Today’s the day I’ve been waiting for for months… actually years. When they put this
thingin my chest back in
October 2005they said it would probably be removed 2 or 3 months after the end of treatment. It’s three years later and they’re finally removing it.
I had my special shower last night with the special red liquid soap (Betadine) and again this morning. I get out of the shower smelling like a hospital and the shower itself smells like an operating room for a couple of hours. I had a
normal breakfast as instructed and puttered around the house for an hour killing time. I took the taxi to the clinic, went through the front doors and it hit me.
I hadn’t been back to the
Clinique Hartmann since the end of my treatment. There was never a good reason I could come up with for returning. Now I had a good reason to be there and I didn’t want to go in. I had to go down to the chemotherapy department to fill out my file. As soon as I hit that down-sloping ramp (to allow wheelchairs and stretchers down) to chemo I started feeling nauseous. The smell of the chemo chemicals hit me and the atmosphere was like a stab to my chest. I was actually feeling sick and wanted nothing more than to get the hell out of there. I looked at all the other patients in the waiting room. I tried to remember what it was like. I had, and have, completely forgotten the experience. I didn’t want to remember. I didn’t want to realise that three years ago I was one of them: sitting in that uncomfortable chair waiting for my name to be called so they could do to me whatever they wanted. I, like almost everyone else there, would let them do anything and everything it took to get the cancer out of my body. I was in “fight mode” and “survivor mode” focused on one and only one thing in my life. Now it seemed like it had seemed before I had cancer: the sort of thing that happens to someone else.

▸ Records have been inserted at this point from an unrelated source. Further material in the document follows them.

import Summits.Ventures.HodgeRepro2.Defs

/-!
# Faces.lean — CM types on a Galois group, the inverse (reflex) type, balance is preserved

Seat p1 (gen 2) of the blind cell pub-hodge-repro2.  Printed sources transcribed:

* Deligne (notes by Milne), LNM 900 (1982), Ch. I Prop. 4.4: the Weil space of a product of CM
  abelian varieties with CM types `T_1, …, T_d` is of type `(d/2, d/2)` iff for every embedding
  `σ` exactly `d/2` of the `T_i` contain `σ` ("balance").  `IsWeilFace` (Defs.lean) is the case
  `d = 4`; here the same condition is written on an abstract group (`IsBalancedOn`).
* Shimura, *Abelian varieties with complex multiplication and modular functions*, Princeton 1998,
  §8.4 Example (1): for `F` Galois over `ℚ`, regarding the embeddings as elements of
  `G = Gal(F/ℚ)`, the reflex type of `S = {φ_1, …, φ_n}` is `S* = {φ_1⁻¹, …, φ_n⁻¹}`; if `F` is
  abelian and `S` primitive, the reflex of `(F; S)` is `(F; S*)`.

The lemma asked for on the bus (lead, 2026-08-24T20:41Z; TIER3.md §5(i)): *the inverse of a balanced
tetrahedron of CM types is balanced* — `isBalancedOn_inv` (abstract group) and
`isWeilFace_inverseType` (embeddings of a Galois CM field).

Conventions.  A CM field `K` is Mathlib's `NumberField.IsCMField K`; its complex conjugation
`IsCMField.complexConj K` acts on every embedding `φ : K →+* ℂ` by `φ (ρ x) = conj (φ x)`
(`IsCMField.complexEmbedding_complexConj`).  For `K/ℚ` Galois and a fixed embedding `τ₀`, the map
`σ ↦ τ₀ ∘ σ` is a bijection `Gal(K/ℚ) ≃ (K →+* ℂ)` intertwining left multiplication by `ρ` with
`NumberField.ComplexEmbedding.conjugate` (`galEmb`, `galEmb_galConj_mul`).  The inverse type
`inverseType τ₀ Φ` is `{τ₀ ∘ σ⁻¹ : τ₀ ∘ σ ∈ Φ}`; it depends on `τ₀` only up to translation by a
Galois element (a different base point `τ₀ ∘ h` replaces `σ⁻¹` by `h σ⁻¹ h`), which does not
change the reflex field.  Nothing here asserts what the reflex type *is* for a non-primitive type;
only the combinatorics of inversion is proved.
-/

namespace Summit.Ventures.HodgeRepro2

open NumberField

/-! ## A. CM types and balanced 4-sets on a group with a central involution -/

section AbstractGroup

variable {G : Type*} [Group G]

/-- An abstract complex conjugation on a group `G`: a central element of order exactly 2.
For `G = Gal(K/ℚ)`, `K` a Galois CM field, this is `galConj K` (`isConjugation_galConj`). -/
structure IsConjugation (ρ : G) : Prop where
  /-- `ρ ≠ 1` -/
  ne_one : ρ ≠ 1
  /-- `ρ² = 1` -/
  mul_self : ρ * ρ = 1
  /-- `ρ` is central -/
  central : ∀ g : G, ρ * g = g * ρ

/-- A CM type on `G` relative to the conjugation `ρ`: of every pair `{g, ρ g}` exactly one member
lies in `Φ` (the group-theoretic form of `IsCMType`). -/
def IsCMTypeOn (ρ : G) (Φ : Set G) : Prop :=
  ∀ g : G, Xor (g ∈ Φ) (ρ * g ∈ Φ)

/-- A balanced 4-set (rank-four face) of CM types on `G`: four CM types such that every `g ∈ G`
lies in exactly two of them — Deligne LNM 900 Prop. 4.4 with `d = 4`, `a_σ = b_σ = 2`
(the group-theoretic form of `IsWeilFace`). -/
def IsBalancedOn (ρ : G) (T : Fin 4 → Set G) : Prop :=
  (∀ i, IsCMTypeOn ρ (T i)) ∧ ∀ g : G, Nat.card {i // g ∈ T i} = 2

/-- The conjugate CM type `ρ Φ = {g | ρ g ∈ Φ}` (the group-theoretic form of `conjCMType`). -/
def conjTypeOn (ρ : G) (Φ : Set G) : Set G :=
  {g | ρ * g ∈ Φ}

/-- A CM type on `G` is primitive if its stabiliser under left translation is trivial
(Shimura 1998 §8.4: for `F` abelian over `ℚ` this is the condition under which the reflex field
is `F` itself). -/
def IsPrimitiveOn (Φ : Set G) : Prop :=
  ∀ g : G, (∀ x, g * x ∈ Φ ↔ x ∈ Φ) → g = 1

/-- `ρ⁻¹ = ρ`. -/
theorem IsConjugation.inv_eq {ρ : G} (h : IsConjugation ρ) : ρ⁻¹ = ρ :=
  inv_eq_of_mul_eq_one_right h.mul_self

/-- `(ρ g)⁻¹ = ρ g⁻¹` (ρ central, `ρ⁻¹ = ρ`). -/
theorem IsConjugation.mul_inv_comm {ρ : G} (h : IsConjugation ρ) (g : G) :
    (ρ * g)⁻¹ = ρ * g⁻¹ := by
  rw [mul_inv_rev, h.inv_eq, h.central]

/-- `(ρ g)⁻¹ = g⁻¹ ρ`. -/
theorem IsConjugation.inv_mul_eq {ρ : G} (h : IsConjugation ρ) (g : G) :
    (ρ * g)⁻¹ = g⁻¹ * ρ := by
  rw [mul_inv_rev, h.inv_eq]

/-- `ρ (ρ g) = g`. -/
theorem IsConjugation.mul_mul_cancel {ρ : G} (h : IsConjugation ρ) (g : G) :
    ρ * (ρ * g) = g := by
  rw [← mul_assoc, h.mul_self, one_mul]

/-- The inverse of a CM type is a CM type (`ρ` central and of order 2). -/
theorem isCMTypeOn_inv {ρ : G} (hρ : IsConjugation ρ) {Φ : Set G} (h : IsCMTypeOn ρ Φ) :
    IsCMTypeOn ρ Φ⁻¹ := by
  intro g
  rw [Set.mem_inv, Set.mem_inv, hρ.mul_inv_comm]
  exact h g⁻¹

/-- The conjugate of a CM type is a CM type. -/
theorem isCMTypeOn_conj {ρ : G} (hρ : IsConjugation ρ) {Φ : Set G} (h : IsCMTypeOn ρ Φ) :
    IsCMTypeOn ρ (conjTypeOn ρ Φ) := by
  intro g
  simp only [conjTypeOn, Set.mem_setOf_eq, hρ.mul_mul_cancel]
  rw [xor_comm]
  exact h g

/-- Inversion commutes with conjugation: `(ρΦ)⁻¹ = ρ(Φ⁻¹)`. -/
theorem conjTypeOn_inv {ρ : G} (hρ : IsConjugation ρ) (Φ : Set G) :
    (conjTypeOn ρ Φ)⁻¹ = conjTypeOn ρ Φ⁻¹ := by
  ext g
  simp only [conjTypeOn, Set.mem_inv, Set.mem_setOf_eq, hρ.mul_inv_comm]

/-- **The inverse of a balanced 4-set is balanced** (lead's request, TIER3 §5(i)): if every `g`
lies in exactly two of the `T i`, then every `g` lies in exactly two of the `(T i)⁻¹`. -/
theorem isBalancedOn_inv {ρ : G} (hρ : IsConjugation ρ) {T : Fin 4 → Set G}
    (h : IsBalancedOn ρ T) : IsBalancedOn ρ (fun i => (T i)⁻¹) := by
  refine ⟨fun i => isCMTypeOn_inv hρ (h.1 i), fun g => ?_⟩
  simp only [Set.mem_inv]
  exact h.2 g⁻¹

/-- Conjugating every member of a balanced 4-set gives a balanced 4-set. -/
theorem isBalancedOn_conj {ρ : G} (hρ : IsConjugation ρ) {T : Fin 4 → Set G}
    (h : IsBalancedOn ρ T) : IsBalancedOn ρ (fun i => conjTypeOn ρ (T i)) := by
  refine ⟨fun i => isCMTypeOn_conj hρ (h.1 i), fun g => ?_⟩
  simp only [conjTypeOn, Set.mem_setOf_eq]
  exact h.2 (ρ * g)

/-- In a balanced 4-set, `g` and `ρ g` together account for all four members: the number of
members containing `ρ g` is also 2 (Deligne's `b_σ = d − a_σ`). -/
theorem IsBalancedOn.card_conj {ρ : G} {T : Fin 4 → Set G} (h : IsBalancedOn ρ T) (g : G) :
    Nat.card {i // ρ * g ∈ T i} = 2 :=
  h.2 (ρ * g)

/-- Translating a primitive CM type by a group element and then inverting: the inverse of a
primitive type is primitive when `G` is commutative (left and right stabilisers coincide). -/
theorem isPrimitiveOn_inv_of_comm {Φ : Set G} (hcomm : ∀ a b : G, a * b = b * a)
    (h : IsPrimitiveOn Φ) : IsPrimitiveOn Φ⁻¹ := by
  intro g hg
  have : ∀ x, g⁻¹ * x ∈ Φ ↔ x ∈ Φ := by
    intro x
    have hx := hg x⁻¹
    rw [Set.mem_inv, Set.mem_inv, inv_inv, mul_inv_rev, inv_inv, hcomm] at hx
    exact hx
  have hg1 := h g⁻¹ this
  rwa [inv_eq_one] at hg1

end AbstractGroup

/-! ## B. Transport to the embeddings of a Galois CM field -/

section Transport

variable {K : Type*} [Field K]

/-- Transport of the CM-type condition along a conjugation-equivariant bijection
`e : G ≃ (K →+* ℂ)` (`e (ρ g) = conjugate (e g)`). -/
theorem isCMType_image_iff {G : Type*} [Group G] {ρ : G} (e : G ≃ (K →+* ℂ))
    (he : ∀ g, e (ρ * g) = ComplexEmbedding.conjugate (e g)) (Φ : Set G) :
    IsCMType K (e '' Φ) ↔ IsCMTypeOn ρ Φ := by
  have hmem : ∀ (g : G) (S : Set G), e g ∈ e '' S ↔ g ∈ S := fun g S =>
    ⟨fun ⟨x, hx, hxg⟩ => e.injective hxg ▸ hx, fun hg => ⟨g, hg, rfl⟩⟩
  constructor
  · intro h g
    have := h (e g)
    rwa [← he, hmem, hmem] at this
  · intro h φ
    obtain ⟨g, rfl⟩ := e.surjective φ
    rw [← he, hmem, hmem]
    exact h g

/-- Transport of balance along a conjugation-equivariant bijection. -/
theorem isWeilFace_image_iff {G : Type*} [Group G] {ρ : G} (e : G ≃ (K →+* ℂ))
    (he : ∀ g, e (ρ * g) = ComplexEmbedding.conjugate (e g)) (T : Fin 4 → Set G) :
    IsWeilFace K (fun i => e '' T i) ↔ IsBalancedOn ρ T := by
  have hmem : ∀ (g : G) (S : Set G), e g ∈ e '' S ↔ g ∈ S := fun g S =>
    ⟨fun ⟨x, hx, hxg⟩ => e.injective hxg ▸ hx, fun hg => ⟨g, hg, rfl⟩⟩
  have hcard : ∀ g : G, Nat.card {i // e g ∈ e '' T i} = Nat.card {i // g ∈ T i} := fun g =>
    Nat.card_congr (Equiv.subtypeEquivRight fun i => hmem g (T i))
  constructor
  · rintro ⟨h1, h2⟩
    refine ⟨fun i => (isCMType_image_iff e he (T i)).mp (h1 i), fun g => ?_⟩
    rw [← hcard]
    exact h2 (e g)
  · rintro ⟨h1, h2⟩
    refine ⟨fun i => (isCMType_image_iff e he (T i)).mpr (h1 i), fun φ => ?_⟩
    obtain ⟨g, rfl⟩ := e.surjective φ
    rw [hcard]
    exact h2 g

end Transport

section GaloisEmbeddings

variable (K : Type*) [Field K] [NumberField K]

/-- `σ ↦ τ₀ ∘ σ` is injective (`τ₀` is injective). -/
theorem galEmb_injective (τ₀ : K →+* ℂ) :
    Function.Injective (fun σ : K ≃ₐ[ℚ] K => τ₀.comp (σ : K →+* K)) := by
  intro σ σ' h
  ext x
  apply τ₀.injective
  exact RingHom.congr_fun h x

variable [IsGalois ℚ K]

/-- For `K/ℚ` Galois every complex embedding is `τ₀ ∘ σ` for some `σ ∈ Gal(K/ℚ)`. -/
theorem galEmb_surjective (τ₀ : K →+* ℂ) :
    Function.Surjective (fun σ : K ≃ₐ[ℚ] K => τ₀.comp (σ : K →+* K)) := by
  intro ψ
  obtain ⟨σ, hσ⟩ :=
    ComplexEmbedding.exists_comp_symm_eq_of_comp_eq (k := ℚ) τ₀ ψ (Subsingleton.elim _ _)
  exact ⟨σ.symm, hσ⟩

/-- The bijection `Gal(K/ℚ) ≃ (K →+* ℂ)`, `σ ↦ τ₀ ∘ σ`, attached to a base embedding `τ₀`
(Shimura 1998 §8.4: "we consider the `φ_i` as elements of `G`"). -/
noncomputable def galEmb (τ₀ : K →+* ℂ) : (K ≃ₐ[ℚ] K) ≃ (K →+* ℂ) :=
  Equiv.ofBijective _ ⟨galEmb_injective K τ₀, galEmb_surjective K τ₀⟩

/-- `galEmb τ₀ σ = τ₀ ∘ σ`. -/
@[simp] theorem galEmb_apply (τ₀ : K →+* ℂ) (σ : K ≃ₐ[ℚ] K) :
    galEmb K τ₀ σ = τ₀.comp (σ : K →+* K) := rfl

/-- The inverse type of a set of embeddings, relative to the base point `τ₀`:
`inverseType τ₀ Φ = {τ₀ ∘ σ⁻¹ | τ₀ ∘ σ ∈ Φ}` — Shimura 1998 §8.4 Example (1), `S* = {φ_i⁻¹}`;
for `K` abelian over `ℚ` and `Φ` primitive this is the reflex type of `(K, Φ)`. -/
def inverseType (τ₀ : K →+* ℂ) (Φ : Set (K →+* ℂ)) : Set (K →+* ℂ) :=
  galEmb K τ₀ '' ((galEmb K τ₀) ⁻¹' Φ)⁻¹

/-- `τ₀ ∘ σ ∈ Φ* ↔ τ₀ ∘ σ⁻¹ ∈ Φ`. -/
theorem mem_inverseType_iff (τ₀ : K →+* ℂ) (Φ : Set (K →+* ℂ)) (σ : K ≃ₐ[ℚ] K) :
    galEmb K τ₀ σ ∈ inverseType K τ₀ Φ ↔ galEmb K τ₀ σ⁻¹ ∈ Φ := by
  unfold inverseType
  constructor
  · rintro ⟨g, hg, hgσ⟩
    rw [(galEmb K τ₀).injective hgσ] at hg
    simpa [Set.mem_inv, Set.mem_preimage] using hg
  · intro h
    exact ⟨σ, by simpa [Set.mem_inv, Set.mem_preimage] using h, rfl⟩

/-- `inverseType` is an involution. -/
theorem inverseType_inverseType (τ₀ : K →+* ℂ) (Φ : Set (K →+* ℂ)) :
    inverseType K τ₀ (inverseType K τ₀ Φ) = Φ := by
  ext φ
  obtain ⟨σ, rfl⟩ := (galEmb K τ₀).surjective φ
  rw [mem_inverseType_iff, mem_inverseType_iff, inv_inv]

end GaloisEmbeddings

section GaloisCM

variable (K : Type*) [Field K] [NumberField K] [IsCMField K]

/-- Complex conjugation of the CM field `K` as an element of `Gal(K/ℚ)` (Mathlib's
`IsCMField.complexConj K` is a `K⁺`-algebra automorphism; every ring automorphism is `ℚ`-linear). -/
noncomputable def galConj : K ≃ₐ[ℚ] K :=
  AlgEquiv.ofRingEquiv (f := (IsCMField.complexConj K).toRingEquiv)
    (fun q => by simp [eq_ratCast])

/-- `galConj K` acts as Mathlib's `complexConj`. -/
@[simp] theorem galConj_apply (x : K) : galConj K x = IsCMField.complexConj K x := rfl

/-- Every complex embedding intertwines `galConj K` with complex conjugation. -/
theorem embedding_galConj (φ : K →+* ℂ) (x : K) :
    φ (galConj K x) = (starRingEnd ℂ) (φ x) :=
  IsCMField.complexEmbedding_complexConj K φ x

/-- `galConj K` is central in `Gal(K/ℚ)`: for any `σ` the embedding `φ ∘ σ` also intertwines
`galConj` with `conj`, and `φ` is injective. -/
theorem galConj_mul_comm (σ : K ≃ₐ[ℚ] K) : galConj K * σ = σ * galConj K := by
  ext x
  rw [AlgEquiv.mul_apply, AlgEquiv.mul_apply]
  let φ : K →+* ℂ := Classical.choice (inferInstance : Nonempty (K →+* ℂ))
  apply φ.injective
  have h1 : φ (σ (galConj K x)) = (starRingEnd ℂ) (φ (σ x)) :=
    embedding_galConj K (φ.comp (σ : K →+* K)) x
  rw [embedding_galConj K φ (σ x), h1]

/-- Complex conjugation is not the identity of `K`. -/
theorem galConj_ne_one : galConj K ≠ 1 := by
  intro h
  apply IsCMField.complexConj_ne_one K
  ext x
  have := congrArg (fun e : K ≃ₐ[ℚ] K => e x) h
  simpa using this

/-- Complex conjugation is an involution. -/
theorem galConj_mul_self : galConj K * galConj K = 1 := by
  ext x
  simp [AlgEquiv.mul_apply]

/-- Complex conjugation is an abstract conjugation (central involution) of `Gal(K/ℚ)`. -/
theorem isConjugation_galConj : IsConjugation (galConj K) :=
  ⟨galConj_ne_one K, galConj_mul_self K, galConj_mul_comm K⟩

variable [IsGalois ℚ K]

/-- `galEmb` intertwines left multiplication by `galConj K` with complex conjugation of
embeddings. -/
theorem galEmb_galConj_mul (τ₀ : K →+* ℂ) (σ : K ≃ₐ[ℚ] K) :
    galEmb K τ₀ (galConj K * σ) = ComplexEmbedding.conjugate (galEmb K τ₀ σ) := by
  ext x
  change τ₀ ((galConj K * σ) x) = (starRingEnd ℂ) (τ₀ (σ x))
  rw [AlgEquiv.mul_apply]
  exact embedding_galConj K τ₀ (σ x)

/-- Membership in a set of embeddings, read on the Galois group. -/
theorem isCMType_iff_isCMTypeOn (τ₀ : K →+* ℂ) (Φ : Set (K →+* ℂ)) :
    IsCMType K Φ ↔ IsCMTypeOn (galConj K) ((galEmb K τ₀) ⁻¹' Φ) := by
  conv_lhs => rw [← (galEmb K τ₀).image_preimage Φ]
  exact isCMType_image_iff (galEmb K τ₀) (galEmb_galConj_mul K τ₀) _

/-- A rank-four face of embeddings is a balanced 4-set on `Gal(K/ℚ)` (read through `galEmb τ₀`). -/
theorem isWeilFace_iff_isBalancedOn (τ₀ : K →+* ℂ) (T : Fin 4 → Set (K →+* ℂ)) :
    IsWeilFace K T ↔ IsBalancedOn (galConj K) (fun i => (galEmb K τ₀) ⁻¹' (T i)) := by
  have : T = fun i => galEmb K τ₀ '' ((galEmb K τ₀) ⁻¹' (T i)) := by
    funext i
    rw [(galEmb K τ₀).image_preimage]
  conv_lhs => rw [this]
  exact isWeilFace_image_iff (galEmb K τ₀) (galEmb_galConj_mul K τ₀) _

/-- The inverse type of a CM type is a CM type. -/
theorem isCMType_inverseType (τ₀ : K →+* ℂ) {Φ : Set (K →+* ℂ)} (h : IsCMType K Φ) :
    IsCMType K (inverseType K τ₀ Φ) := by
  rw [isCMType_iff_isCMTypeOn K τ₀] at h
  exact (isCMType_image_iff (galEmb K τ₀) (galEmb_galConj_mul K τ₀) _).mpr
    (isCMTypeOn_inv (isConjugation_galConj K) h)

/-- **The inverse of a balanced tetrahedron of CM types is balanced** (the lead's requested lemma,
TIER3.md §5(i): "inversion preserves balance"), for the embeddings of a Galois CM field. -/
theorem isWeilFace_inverseType (τ₀ : K →+* ℂ) {T : Fin 4 → Set (K →+* ℂ)}
    (h : IsWeilFace K T) : IsWeilFace K (fun i => inverseType K τ₀ (T i)) := by
  rw [isWeilFace_iff_isBalancedOn K τ₀] at h
  exact (isWeilFace_image_iff (galEmb K τ₀) (galEmb_galConj_mul K τ₀) _).mpr
    (isBalancedOn_inv (isConjugation_galConj K) h)

/-- Inversion commutes with conjugation of types: `(Φ̄)* = (Φ*)‾`. -/
theorem inverseType_conjCMType (τ₀ : K →+* ℂ) (Φ : Set (K →+* ℂ)) :
    inverseType K τ₀ (conjCMType K Φ) = conjCMType K (inverseType K τ₀ Φ) := by
  ext φ
  obtain ⟨σ, rfl⟩ := (galEmb K τ₀).surjective φ
  have hc : ∀ g : K ≃ₐ[ℚ] K, ComplexEmbedding.conjugate (galEmb K τ₀ g) =
      galEmb K τ₀ (galConj K * g) := fun g => (galEmb_galConj_mul K τ₀ g).symm
  simp only [conjCMType, Set.mem_setOf_eq, hc, mem_inverseType_iff,
    (isConjugation_galConj K).mul_inv_comm]

end GaloisCM

end Summit.Ventures.HodgeRepro2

I luckily was out of there pretty quickly and on my way to the 4th floor for the pre-op preparations. I know the routine: take all your clothes off, put on the ridiculous blue gown which never closes properly, add a silly looking white shower cap and to complete the clownish images add a couple of paper slippers on your bare feet. As we’re in December this time they threw in a blanket which I got to wrap around my shoulders in back which, in addition to providing a bit of warmth, provided a bit of cover as I knew I was going to be paraded through the waiting room and a few hallways before hitting the operating room on the fifth floor. While waiting in the wheelchair and on the stretcher I had a lot of time by myself to think. I had almost completely forgotten all that I had been through and it was coming back in memory flashes like someone suffering from post traumatic stress nightmares. I talked about it with Desney much later and explained that I thought it was like childbirth. You forget what it was like because you need to. You need to forget in order to move forward. I imagine that if women really remembered every detail of childbirth there would a lot of families out there with only one child. I had wiped out practically all of the memories of treatment, fears and side effects in order to move on to the next phase of my life. I needed to forget in order to imagine life after cancer and forget life with cancer. If I couldn’t completely envision life after cancer then I could not make it real. Now that I feel as though I am actually living life after cancer I can safely remember. I actually went through quite a lot. Looking around at all the others in the waiting rooms hurt. I know all too well what they are going through and what they are going to go through. It sucks. Many, unfortunately most, of them are probably not going to be as lucky as I am. Although looking around made me remember what it was like I feel good that it felt completely foreign to me. This was no longer part of my life. It was part of my past. But lying there and looking up at the ceilings I kept trying to tell myself that I have got to start appreciating what I’ve got and not taking it all for granted as I did before cancer and as I certainly have been doing recently. Easier said (to myself) than done.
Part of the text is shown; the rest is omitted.